• **WHAT THE EXERCISE ASKS**
Could you return the lines below exactly, from the first line up to and including the line that holds "read through King's"?
___ DATASET RECORDS ___
/-- ★★★ **ENTRY 3 OF THE COVER's PARAMETRIX ON THE TORUS OF RECORD, FINE MEMBER**: for odd `L ≥ 3`, `a > 0` there are `δ, A > 0` — free of the cube exponent `s`, the volume exponent
`m_T ≥ s + 1`, the spacing exponent `K ≥ 1` and the refinement `r` — with `(Σ_μ∇′*_μ∇′_μ)∘G₀′ ≤ A·e^{−δ|y−y′|_T}` at the spacing `L^r·L^K` of `Tor(2L^{m_T})` (blocks read through King's
pairing; `r = 0` gives the coarse member) — FILE 83 `hasMaj_comp_parametrix_of_commOp_h` with dag-n15-w5 g4's weighted rows `M_{h_k}D₃G^{↑}(□_k) ≤ 1_□1_□β₃e^{−δd}` at `h := knitHR … k` and
FILE 72's commutator rows `[D₃, M_{h_k}]G^{↑}(□_k)` on dag-n15-a's ∕ FILE 81's fine cut rows, summed over the cover with the true overlap `(L+1)^{d+1}`.
[cite: Balaban1984PropagatorsII, (2.133), (2.136) p.247 (shapes + mechanism), (2.36)–(2.38) p.229, p.238 (T_□); Balaban1985BackgroundPropagators, (3.42) p.397 (entry 3: shape);
Balaban1984PropagatorsI, Prop. 1.2 (1.110) p.35, (1.126) p.38] -/
theorem hasMaj_lap_parametrix_knitR (hL : Odd L ∧ 1 < L) {a : ℝ} (ha : 0 < a) :
    ∃ δ A : ℝ, 0 < δ ∧ 0 < A ∧ ∀ (s mT K r : ℕ) (hs : s + 1 ≤ mT) (_hK : 1 ≤ K),
      HasMaj (BlockNorm.ofBlocks (unitTorusGeo L K (MP (paramsOf d L mT K hL)))
          (fun i : Tor (fine (L ^ r * L ^ K) (MP (paramsOf d L mT K hL))) × Fin (d + 1) => blockOf (L ^ r * L ^ K) (MP (paramsOf d L mT K hL)) i.1))
        (BlockNorm.ofBlocks (unitTorusGeo L K (MP (paramsOf d L mT K hL)))
          (fun i : Tor (fine (L ^ r * L ^ K) (MP (paramsOf d L mT K hL))) × Fin (d + 1) => blockOf (L ^ r * L ^ K) (MP (paramsOf d L mT K hL)) i.1))
        (lapOp ((L ^ r * L ^ K : ℕ) : ℝ) (bshiftEquiv (MP (paramsOf d L mT K hL)) (L ^ r * L ^ K)) 0 ∘ₗ
          parametrix (knitHR d L s mT K (L ^ r * L ^ K) hL) (knitGR d L s mT K (L ^ r * L ^ K) hL hs a))
        (fun y y' => A * Real.exp (-(δ * tdistT (MP (paramsOf d L mT K hL)) y y'))) := by
  have hL3 : 3 ≤ L := by obtain ⟨⟨j, hj⟩, h1⟩ := hL; omega
  have hLpos : 0 < L := by omega
  -- the letters, all uniform in the volume: g4's weighted entry-3 rows, P-IId's and FILE 81's fine cut rows
  obtain ⟨δE, βE, hδE, hβE, HE⟩ := hasMaj_mulOp_lap_liftCubeG_pair (d := d) hL ha
  obtain ⟨δG, βG, hδG, hβG, HG⟩ := hasMaj_chiCube_liftCubeG_fine (d := d) hL ha
  obtain ⟨δD, βD, hδD, hβD, HD⟩ := liftCubeG_grad_row_fine (d := d) hL ha
  obtain ⟨δB, βB, hδB, hβB, HB⟩ := hasMaj_chiCube_divAdjOut_liftCubeG_pair (d := d) hL ha
  set δ : ℝ := min (min δE δG) (min δD δB) with hδ_def
  have hδ : 0 < δ := lt_min (lt_min hδE hδG) (lt_min hδD hδB)
  have hdE : δ ≤ δE := (min_le_left _ _).trans (min_le_left _ _)
  have hdG : δ ≤ δG := (min_le_left _ _).trans (min_le_right _ _)
  have hdD : δ ≤ δD := (min_le_right _ _).trans (min_le_left _ _)
  have hdB : δ ≤ δB := (min_le_right _ _).trans (min_le_right _ _)
  set β₁ : ℝ := max βD βB with hβ₁_def
  have hβ₁ : 0 ≤ β₁ := hβD.le.trans (le_max_left _ _)
  set Θ : ℝ := (d + 1 : ℕ) * (32 * π ^ 2 * βG + 2 * (π * β₁)) with hΘ_def
  have hΘ : 0 ≤ Θ := by positivity
  set Nov : ℝ := ((((L + 1) ^ (d + 1) : ℕ)) : ℝ) with hNov_def
  have hNov : 0 ≤ Nov := by positivity
  refine ⟨δ, Nov * (βE + Θ) + 1, hδ, by positivity, fun s mT K r hs hK => ?_⟩
  set M : Fin (d + 1) → ℕ := MP (paramsOf d L mT K hL) with hMdef
  have hs' : s ≤ mT := by omega
  have hM : ∀ ν, M ν = 2 * L ^ (mT - s) * L ^ s := MP_eq_two_mul L s mT K hL hs'
  have hw : 0 < L ^ s := pow_pos hLpos s
  haveI : NeZero (L ^ (mT - s)) := ⟨pow_ne_zero _ (NeZero.ne L)⟩
  have hwR : (1 : ℝ) ≤ ((L ^ s : ℕ) : ℝ) := by exact_mod_cast hw
  have hSe : L ^ (s + 1) = L * L ^ s := by rw [pow_succ, mul_comm]
  have hfit : 2 * coverMargin L s + 2 * L ^ s + 1 ≤ L ^ (s + 1) := by rw [hSe]; exact coverMargin_fit hL3 s
  have hfit1 : coverMargin L s + 2 * L ^ s + 1 ≤ L ^ (s + 1) := by omega
  have hS : L ^ (s + 1) ≤ 2 * L ^ (mT - s) * L ^ s := by
    rw [← hM 0]
    show L ^ (s + 1) ≤ 2 * L ^ mT
    have := Nat.pow_le_pow_right hLpos hs
    omega
  have hind : ∀ (k : Fin (d + 1) → ZMod (2 * L ^ (mT - s))) (y y' : Tor M),
      0 ≤ ind (g := unitTorusGeo L K M) ((cubeBlocks M (coverCorner M (L ^ s) (L ^ (mT - s)) (coverMargin L s) k) (L ^ (s + 1)) : Finset (Tor M)) : Set (Tor M)) y *
        ind (g := unitTorusGeo L K M) ((cubeBlocks M (coverCorner M (L ^ s) (L ^ (mT - s)) (coverMargin L s) k) (L ^ (s + 1)) : Finset (Tor M)) : Set (Tor M)) y' :=
    fun k y y' => mul_nonneg (ind_nonneg _ _) (ind_nonneg _ _)
  -- the weighted entry-3 rows of the lifted cubes at `h := knitHR … k` (g4), rate weakened to `δ`
  have hE3 : ∀ k : Fin (d + 1) → ZMod (2 * L ^ (mT - s)),
      HasMaj (BlockNorm.ofBlocks (unitTorusGeo L K M) (fun i : Tor (fine (L ^ r * L ^ K) M) × Fin (d + 1) => blockOf (L ^ r * L ^ K) M i.1))
        (BlockNorm.ofBlocks (unitTorusGeo L K M) (fun i : Tor (fine (L ^ r * L ^ K) M) × Fin (d + 1) => blockOf (L ^ r * L ^ K) M i.1))
        (mulOp (knitHR d L s mT K (L ^ r * L ^ K) hL k) ∘ₗ (lapOp ((L ^ r * L ^ K : ℕ) : ℝ) (bshiftEquiv M (L ^ r * L ^ K)) 0 ∘ₗ knitGR d L s mT K (L ^ r * L ^ K) hL hs a k))
        (fun y y' => ind ((cubeBlocks M (coverCorner M (L ^ s) (L ^ (mT - s)) (coverMargin L s) k) (L ^ (s + 1)) : Finset (Tor M)) : Set (Tor M)) y *
          ind ((cubeBlocks M (coverCorner M (L ^ s) (L ^ (mT - s)) (coverMargin L s) k) (L ^ (s + 1)) : Finset (Tor M)) : Set (Tor M)) y' * (βE * Real.exp (-(δ * tdistT M y y')))) :=
    fun k =>
    hasMaj_rate_le (hind k) hβE.le hdE
      ((HE (s + 1) mT K r hs hK (coverCorner M (L ^ s) (L ^ (mT - s)) (coverMargin L s) k)).2 (knitHR d L s mT K (L ^ r * L ^ K) hL k)
        (fun b hb => mem_intBonds_of_hcube_ne_zero_side (m₀ := coverMargin L s) hM hw hfit1 hS hb) (fun b => abs_coverH_le_one k b))
  -- the fine cut rows of the lifted cubes (P-IId, FILE 81) at the common rate `δ`
  have hGc' : ∀ k : Fin (d + 1) → ZMod (2 * L ^ (mT - s)),
      HasMaj (BlockNorm.ofBlocks (unitTorusGeo L K M) (fun i : Tor (fine (L ^ r * L ^ K) M) × Fin (d + 1) => blockOf (L ^ r * L ^ K) M i.1))
        (BlockNorm.ofBlocks (unitTorusGeo L K M) (fun i : Tor (fine (L ^ r * L ^ K) M) × Fin (d + 1) => blockOf (L ^ r * L ^ K) M i.1))
        (mulOp (chiCube M (L ^ r * L ^ K) (coverCorner M (L ^ s) (L ^ (mT - s)) (coverMargin L s) k) (L ^ (s + 1))) ∘ₗ knitGR d L s mT K (L ^ r * L ^ K) hL hs a k)
        (fun y y' => ind ((cubeBlocks M (coverCorner M (L ^ s) (L ^ (mT - s)) (coverMargin L s) k) (L ^ (s + 1)) : Finset (Tor M)) : Set (Tor M)) y *
          ind ((cubeBlocks M (coverCorner M (L ^ s) (L ^ (mT - s)) (coverMargin L s) k) (L ^ (s + 1)) : Finset (Tor M)) : Set (Tor M)) y' * (βG * Real.exp (-(δ * tdistT M y y')))) :=
    fun k => hasMaj_rate_le (hind k) hβG.le hdG (HG (s + 1) mT K r hs hK (coverCorner M (L ^ s) (L ^ (mT - s)) (coverMargin L s) k))
  have hDc' : ∀ (k : Fin (d + 1) → ZMod (2 * L ^ (mT - s))) (μ : Fin (d + 1)),
      HasMaj (BlockNorm.ofBlocks (unitTorusGeo L K M) (fun i : Tor (fine (L ^ r * L ^ K) M) × Fin (d + 1) => blockOf (L ^ r * L ^ K) M i.1))
        (BlockNorm.ofBlocks (unitTorusGeo L K M) (fun i : Tor (fine (L ^ r * L ^ K) M) × Fin (d + 1) => blockOf (L ^ r * L ^ K) M i.1))
        (mulOp (chiCube M (L ^ r * L ^ K) (coverCorner M (L ^ s) (L ^ (mT - s)) (coverMargin L s) k) (L ^ (s + 1))) ∘ₗ
          (fgrad ((L ^ r * L ^ K : ℕ) : ℝ) (bshiftEquiv M (L ^ r * L ^ K) μ) ∘ₗ knitGR d L s mT K (L ^ r * L ^ K) hL hs a k))
        (fun y y' => ind ((cubeBlocks M (coverCorner M (L ^ s) (L ^ (mT - s)) (coverMargin L s) k) (L ^ (s + 1)) : Finset (Tor M)) : Set (Tor M)) y *
          ind ((cubeBlocks M (coverCorner M (L ^ s) (L ^ (mT - s)) (coverMargin L s) k) (L ^ (s + 1)) : Finset (Tor M)) : Set (Tor M)) y' * (β₁ * Real.exp (-(δ * tdistT M y y')))) :=
    fun k μ => by
    have h := HD (s + 1) mT K r hs hK (coverCorner M (L ^ s) (L ^ (mT - s)) (coverMargin L s) k) μ
    rw [symbOp_sD_eq] at h
    exact (hasMaj_rate_le (hind k) hβD.le hdD h).mono fun y y' =>
      mul_le_mul_of_nonneg_left (mul_le_mul_of_nonneg_right (le_max_left _ _) (Real.exp_nonneg _)) (hind k y y')
  have hDbc' : ∀ (k : Fin (d + 1) → ZMod (2 * L ^ (mT - s))) (μ : Fin (d + 1)),
      HasMaj (BlockNorm.ofBlocks (unitTorusGeo L K M) (fun i : Tor (fine (L ^ r * L ^ K) M) × Fin (d + 1) => blockOf (L ^ r * L ^ K) M i.1))
        (BlockNorm.ofBlocks (unitTorusGeo L K M) (fun i : Tor (fine (L ^ r * L ^ K) M) × Fin (d + 1) => blockOf (L ^ r * L ^ K) M i.1))
        (mulOp (chiCube M (L ^ r * L ^ K) (coverCorner M (L ^ s) (L ^ (mT - s)) (coverMargin L s) k) (L ^ (s + 1))) ∘ₗ
          (bgrad ((L ^ r * L ^ K : ℕ) : ℝ) (bshiftEquiv M (L ^ r * L ^ K) μ) ∘ₗ knitGR d L s mT K (L ^ r * L ^ K) hL hs a k))
        (fun y y' => ind ((cubeBlocks M (coverCorner M (L ^ s) (L ^ (mT - s)) (coverMargin L s) k) (L ^ (s + 1)) : Finset (Tor M)) : Set (Tor M)) y *
          ind ((cubeBlocks M (coverCorner M (L ^ s) (L ^ (mT - s)) (coverMargin L s) k) (L ^ (s + 1)) : Finset (Tor M)) : Set (Tor M)) y' * (β₁ * Real.exp (-(δ * tdistT M y y')))) :=
    fun k μ => by
    have h := (HB (s + 1) mT K r hs hK (coverCorner M (L ^ s) (L ^ (mT - s)) (coverMargin L s) k) μ).2
    rw [bgrad_eq_neg_symbOp, LinearMap.neg_comp, LinearMap.comp_neg]
    exact ((hasMaj_rate_le (hind k) hβB.le hdB h).mono fun y y' =>
      mul_le_mul_of_nonneg_left (mul_le_mul_of_nonneg_right (le_max_right _ _) (Real.exp_nonneg _)) (hind k y y')).neg
  -- FILE 72's commutator rows, constants `∝ w⁻¹, w⁻²` bounded by `Θ`
  have hKc' : ∀ k : Fin (d + 1) → ZMod (2 * L ^ (mT - s)),
      HasMaj (BlockNorm.ofBlocks (unitTorusGeo L K M) (fun i : Tor (fine (L ^ r * L ^ K) M) × Fin (d + 1) => blockOf (L ^ r * L ^ K) M i.1))
        (BlockNorm.ofBlocks (unitTorusGeo L K M) (fun i : Tor (fine (L ^ r * L ^ K) M) × Fin (d + 1) => blockOf (L ^ r * L ^ K) M i.1))
        (commOp (lapOp ((L ^ r * L ^ K : ℕ) : ℝ) (bshiftEquiv M (L ^ r * L ^ K)) 0) (knitHR d L s mT K (L ^ r * L ^ K) hL k) ∘ₗ knitGR d L s mT K (L ^ r * L ^ K) hL hs a k)
        (fun y y' => ind ((cubeBlocks M (coverCorner M (L ^ s) (L ^ (mT - s)) (coverMargin L s) k) (L ^ (s + 1)) : Finset (Tor M)) : Set (Tor M)) y *
          ind ((cubeBlocks M (coverCorner M (L ^ s) (L ^ (mT - s)) (coverMargin L s) k) (L ^ (s + 1)) : Finset (Tor M)) : Set (Tor M)) y' * (Θ * Real.exp (-(δ * tdistT M y y')))) := fun k => by
    have h := hasMaj_commOp_lapOp_comp_cover_of (L := L) (kk := K) (M := M) (n := L ^ r * L ^ K) hM hw hfit1 hS k (hGc' k) (hDc' k) (hDbc' k)
    refine h.mono fun y y' => mul_le_mul_of_nonneg_left (mul_le_mul_of_nonneg_right ?_ (Real.exp_nonneg _)) (hind k y y')
    have h32 : 32 * π ^ 2 / ((L ^ s : ℕ) : ℝ) ^ 2 * βG ≤ 32 * π ^ 2 * βG := by
      refine mul_le_mul_of_nonneg_right (div_le_self (by positivity) ?_) hβG.le
      nlinarith
    have hπ : π / ((L ^ s : ℕ) : ℝ) * β₁ ≤ π * β₁ := mul_le_mul_of_nonneg_right (div_le_self Real.pi_pos.le hwR) hβ₁
    rw [hΘ_def, add_zero]
    exact mul_le_mul_of_nonneg_left (by linarith) (by positivity)
  -- the partition's size and the cover's true overlap `(L+1)^{d+1}`
  have hh : ∀ (k : Fin (d + 1) → ZMod (2 * L ^ (mT - s))) x, |knitHR d L s mT K (L ^ r * L ^ K) hL k x| ≤ 1 := fun k x => abs_coverH_le_one k x
  have hNovEq : L ^ (s + 1) / L ^ s + 1 = L + 1 := by rw [pow_succ, Nat.mul_div_cancel_left L hw]
  have hN : ∀ y : Tor M, ∑ k : Fin (d + 1) → ZMod (2 * L ^ (mT - s)),
      ind (g := unitTorusGeo L K M) ((cubeBlocks M (coverCorner M (L ^ s) (L ^ (mT - s)) (coverMargin L s) k) (L ^ (s + 1)) : Finset (Tor M)) : Set (Tor M)) y ≤ Nov := fun y => by
    have := sum_ind_cubeBlocks_le_overlap (M := M) (w := L ^ s) (q := L ^ (mT - s)) (m₀ := coverMargin L s) (S := L ^ (s + 1)) hM hw L K y
    rwa [hNovEq] at this
  -- FILE 83
  have key := hasMaj_comp_parametrix_of_commOp_h (g := unitTorusGeo L K M) (fun i : Tor (fine (L ^ r * L ^ K) M) × Fin (d + 1) => blockOf (L ^ r * L ^ K) M i.1)
    (fun k => ((cubeBlocks M (coverCorner M (L ^ s) (L ^ (mT - s)) (coverMargin L s) k) (L ^ (s + 1)) : Finset (Tor M)) : Set (Tor M))) hβE.le hΘ hh hN hE3 hKc'
  refine key.mono fun y y' => mul_le_mul_of_nonneg_right (by linarith [mul_nonneg hNov (add_nonneg hβE.le hΘ)]) (Real.exp_nonneg _)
___
• **OUTPUT OF THE TASK**
/-- ★★★ **ENTRY 3 OF THE COVER's PARAMETRIX ON THE TORUS OF RECORD, FINE MEMBER**: for odd `L ≥ 3`, `a > 0` there are `δ, A > 0` — free of the cube exponent `s`, the volume exponent
`m_T ≥ s + 1`, the spacing exponent `K ≥ 1` and the refinement `r` — with `(Σ_μ∇′*_μ∇′_μ)∘G₀′ ≤ A·e^{−δ|y−y′|_T}` at the spacing `L^r·L^K` of `Tor(2L^{m_T})` (blocks read through King's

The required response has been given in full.